Tengku Abdul Hamid bin Tengku Jumat  (; 12 April 1917 – 16 April 1978) was a Malaysian politician and diplomat who served as Deputy Chief Minister of Singapore between 1956 and 1959. Prior to his appointment as Deputy Chief Minister, he served as Minister of Local Government, Lands and Housing between 1956 and 1959, and Minister of Communications and Works between 1955 and 1956. He is also the founder of the United Malays National Organisation (UMNO) in Singapore.

Early life and education
Tengku Abdul Hamid was born on 12 April 1916 in Singapore. His father was Tengku Mashoordin Jumat a police inspector and court interpreter, and his mother was Aishah Hannan. Abdul was educated at Raffles Institution.

Career

Abdul Hamid first started out as a skins exporter with his own company until around 1955, when he founded the Singapore division of the United Malays National Organisation (UMNO). Abdul Hamid was a member of Labour Front. 

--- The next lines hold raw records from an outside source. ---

import Summits.CriticalPhenomena.PercolationContinuityZ3.Theorems.Transplant.KNCells2RootRunBandRO
import HarnessLib

/-!
# (R) under D″, planar: the STANDARD root band run of SIGN-PARAMS.md (A5) — start level `caStd r e R' = 5r + 1 + e + 2R'` (the landing
# row one stride-plus-margins above the wired cube), stride `s₁ = e` (short, p3-g7 ruling 2026-08-21T06:32:17Z), `ℓ₀ = e − R'`, step count
# `nStd r e R' = ⌈(17r − ca)/e⌉` (so the far line core lands in `[17r, 17r + e) ⊆ [17r, 23r]`), transverse centre `0`, region half-width
# `ρ = q' + (N+1)R' + 2WM` — and **`RootRun2.rootBandOKR_std`**: these values satisfy `RootBandOKR` (hence feed `rootSchedRO` and the
# schedule-generic (R) assembly) from FIVE small inequalities the params layer has by construction (`1 ≤ e`, `2R' ≤ e`, `e + 2R' + 2 ≤ 12r∥`,
# `e ≤ 6r∥`, `12·r∥·R' ≤ e·r⊥`) and the two spread bounds `8q' ≤ r⊥`, `8WM ≤ r⊥` — pure `Site 2`/ℕ arithmetic, no new design

builds on p205010 (kernel theorem, internal audit signed; external expert review pending) — nothing in this file uses p205010.
Lane `prim-bschramm-*`, seat `prim-bschramm-p2` (gen 8); helper file (`--supports stmt-CriticalPhenomena-4575 --as helper`).
* `RootRun2.caStd`, `RootRun2.nStd`, `nStd_pos`, `le_nStd_mul` / `nStd_mul_le` (the ceiling bracket), `nStd_mul_le_twelve`;
* **`RootRun2.rootBandOKR_std`**.
[cite: KozmaNitzan2024, §4 p. 28 ((32) at the root), Lemma 11 (pp. 22–23)]
-/

noncomputable section

namespace Summit.CriticalPhenomena.PercolationContinuityZ3.Theorems

namespace Transplant

namespace RootRun2

open Literature.Probability.Percolation Literature.Probability.LatticeModels
open Literature.Probability.Percolation.KozmaNitzan
open Literature.Probability.Percolation.KozmaNitzan.Cells (oth oth_ne eq_oth_of_ne sgOf sgOf_sign)
open ChainPlanar

/-- **The standard start level** of the root band run: `5r + 1 + e + 2R'` (the landing row; region `0` then starts at `5r + 1`, just above
the wired root cube). [this work] -/
def caStd (r e R' : ℕ) : ℤ := 5 * (r : ℤ) + 1 + e + 2 * R'

/-- **The standard number of band steps** `N + 1 = ⌈(17r − ca)/e⌉ = ⌈(12r − 1 − e − 2R')/e⌉`. [this work] -/
def nStd (r e R' : ℕ) : ℕ := (12 * r - 2 - 2 * R') / e

section Arith

variable {r e R' : ℕ} (he : 1 ≤ e) (hbig : e + 2 * R' + 2 ≤ 12 * r)
include he hbig

/-- The ceiling bracket, lower half: `12r − 1 − e − 2R' ≤ nStd · e`. [folklore] -/
theorem le_nStd_mul : 12 * (r : ℤ) - 1 - e - 2 * R' ≤ (nStd r e R' : ℤ) * e := by
  have h1 : 12 * r - 2 - 2 * R' < (12 * r - 2 - 2 * R') / e * e + e := Nat.lt_div_mul_add (by omega)
  have h2 : ((12 * r - 2 - 2 * R' : ℕ) : ℤ) = 12 * (r : ℤ) - 2 - 2 * R' := by
    have : 2 + 2 * R' ≤ 12 * r := by omega
    push_cast [Nat.sub_sub, Nat.cast_sub (by omega : 2 + 2 * R' ≤ 12 * r)]
    ring
  have h3 : ((12 * r - 2 - 2 * R' : ℕ) : ℤ) < ((12 * r - 2 - 2 * R') / e * e + e : ℕ) := by exact_mod_cast h1
  rw [h2] at h3
  unfold nStd
  push_cast at h3 ⊢
  linarith

/-- The ceiling bracket, upper half: `nStd · e ≤ 12r − 2 − 2R'`. [folklore] -/
theorem nStd_mul_le : (nStd r e R' : ℤ) * e ≤ 12 * (r : ℤ) - 2 - 2 * R' := by
  have h1 : (12 * r - 2 - 2 * R') / e * e ≤ 12 * r - 2 - 2 * R' := Nat.div_mul_le_self _ _
  have h2 : ((12 * r - 2 - 2 * R' : ℕ) : ℤ) = 12 * (r : ℤ) - 2 - 2 * R' := by
    push_cast [Nat.sub_sub, Nat.cast_sub (by omega : 2 + 2 * R' ≤ 12 * r)]
    ring
  have h3 : (((12 * r - 2 - 2 * R') / e * e : ℕ) : ℤ) ≤ ((12 * r - 2 - 2 * R' : ℕ) : ℤ) := by exact_mod_cast h1
  rw [h2] at h3
  unfold nStd
  push_cast at h3 ⊢
  linarith

/-- At least one band step. [folklore] -/
theorem nStd_pos : 1 ≤ nStd r e R' := by
  have h := le_nStd_mul (r := r) he hbig
  by_contra h0
  push Not at h0
  have : nStd r e R' = 0 := by omega
  rw [this] at h
  push_cast at h
  have : (e : ℤ) + 2 * R' + 2 ≤ 12 * r := by exact_mod_cast hbig
  linarith

/-- `nStd · e ≤ 12 r`. [folklore] -/
theorem nStd_mul_le_twelve : (nStd r e R' : ℤ) * e ≤ 12 * (r : ℤ) := by
  have := nStd_mul_le (r := r) he hbig
  have hR : (0 : ℤ) ≤ R' := by positivity
  linarith

end Arith

/-- **THE STANDARD ROOT BAND RUN IS ADMISSIBLE** (rooted admissibility, SIGN-PARAMS.md (A5)): stride `e`, `ℓ₀ = e − R'`, `N + 1 = nStd r∥ e R'`
steps from the row at level `caStd r∥ e R'`, transverse centre `0`, start half-width `q'`, spreads `Wb ≤ WM` on `[0, e + R']`, region half-width
`ρ = q' + (N+1)R' + 2WM` — from `1 ≤ e`, `2R' ≤ e`, `e + 2R' + 2 ≤ 12 r∥`, `e ≤ 6 r∥`, `12·r∥·R' ≤ e·r⊥`, `8q' ≤ r⊥`, `8WM ≤ r⊥`.
[cite: KozmaNitzan2024, §4 p. 28 ((32) at the root), Lemma 11 (pp. 22–23)] -/
theorem rootBandOKR_std (P : PCells2) (du : MDir) {e R' WM : ℕ} {q' : ℤ} {Wb : ℕ → ℕ}
    (he : 1 ≤ e) (hR'e : 2 * R' ≤ e) (hbig : e + 2 * R' + 2 ≤ 12 * P.r du.1) (he6 : e ≤ 6 * P.r du.1)
    (hq'0 : 0 ≤ q') (hq' : 8 * q' ≤ (P.r (oth du.1) : ℤ)) (hWM : 8 * WM ≤ P.r (oth du.1))
    (hNR : 12 * P.r du.1 * R' ≤ e * P.r (oth du.1))
    (hWb : ∀ ℓ : ℕ, (ℓ : ℤ) ≤ 2 * (0 : ℤ) + (e : ℤ) + R' → Wb ℓ ≤ WM) :
    RootBandOKR P du e R' (e - R') (nStd (P.r du.1) e R' - 1) WM Wb (caStd (P.r du.1) e R') 0 q'
      (q' + (nStd (P.r du.1) e R' : ℤ) * R' + 2 * WM) := by
  set r := P.r du.1 with hr
  set r' := P.r (oth du.1) with hr'
  set n := nStd r e R' with hn
  have hn1 : 1 ≤ n := nStd_pos he hbig
  have hN1 : (((n - 1 : ℕ) : ℤ) + 1) = (n : ℤ) := by push_cast [Nat.cast_sub hn1]; ring
  have hlo' := le_nStd_mul (r := r) he hbig
  have hhi' := nStd_mul_le (r := r) he hbig
  have h12 := nStd_mul_le_twelve (r := r) he hbig
  have hR0 : (0 : ℤ) ≤ R' := by positivity
  have hW0 : (0 : ℤ) ≤ WM := by positivity
  have he0 : (0 : ℤ) < e := by exact_mod_cast he
  have hr'1 : (1 : ℤ) ≤ r' := by exact_mod_cast P.one_le_r (oth du.1)
  -- `(N+1) R' ≤ r⊥`: `n·e·R' ≤ 12 r∥ R' ≤ e·r⊥`
  have hnR : (n : ℤ) * R' ≤ r' := by
    have h1 : (n : ℤ) * e * R' ≤ 12 * (r : ℤ) * R' := by nlinarith
    have h2 : 12 * (r : ℤ) * R' ≤ (e : ℤ) * r' := by exact_mod_cast hNR
    nlinarith
  have hWM' : 8 * (WM : ℤ) ≤ r' := by exact_mod_cast hWM
  refine
    { hq := le_rfl
      hq' := hq'0
      hs := ?_
      hs2 := by exact_mod_cast hR'e
      hρ := by rw [hN1]
      hWM := hWb
      hlo := ?_
      hhi := ?_
      htr := ?_
      hloM := ?_
      hhiM := ?_
      htrM := ?_ }
  · -- `R' + (e − R') ≤ e`
    have : R' ≤ e := by omega
    push_cast [Nat.cast_sub this]; linarith
  · -- region `0` starts right above the wired cube: `5r + 1 + (0 + e + 2R') ≤ ca` (equality)
    simp only [caStd, Adv.ρ₀]; linarith
  · -- `ca + (N+1) e ≤ 25 r`
    rw [hN1]; simp only [caStd]
    have : (e : ℤ) ≤ 6 * r := by exact_mod_cast he6
    nlinarith
  · -- `|0| + ρ ≤ 5 r⊥ − 1`
    rw [abs_zero, zero_add]; nlinarith
  · -- `17 r ≤ ca + (N+1) e`
    rw [hN1]; simp only [caStd]; nlinarith
  · -- `ca + (N+1) e ≤ 23 r`
    rw [hN1]; simp only [caStd]
    have : (e : ℤ) ≤ 6 * r := by exact_mod_cast he6
    nlinarith
  · -- `|0| + w₁ + N R' ≤ 3 r⊥`
    rw [abs_zero, zero_add, Band.w₁]
    have hN' : ((n - 1 : ℕ) : ℤ) * R' ≤ (n : ℤ) * R' - R' := by
      push_cast [Nat.cast_sub hn1]; nlinarith
    nlinarith

end RootRun2

end Transplant

end Summit.CriticalPhenomena.PercolationContinuityZ3.Theorems

end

Following David Marshall's appointment as Chief Minister in 1955, Abdul was subsequently appointed as Minister of Local Government, Lands, and Housing, though he was initially intended to be Minister of Communication and Works. 

Cited as "Singapore's first minister of Malay descent", he hold the position until June 1959. Abdul became the "first Singapore Ambassador to Germany". He was also the inaugural ambassador to other countries, such as Egypt, the Netherlands, and the Philippines. In addition, Abdul served as Deputy Chief Minister of Singapore between 1956 and 1959. 

Abdul was conferred the title of Dato' and the Order of the Defender of the Realm, rank Commander of the Order of the Defender of the Realm.

Personal life
Tengku Abdul Hamid had seven children. His youngest child, Tengku Putra Haron Jumat (born 1963), is a Malaysian politician who is a member of Barisan Nasional. 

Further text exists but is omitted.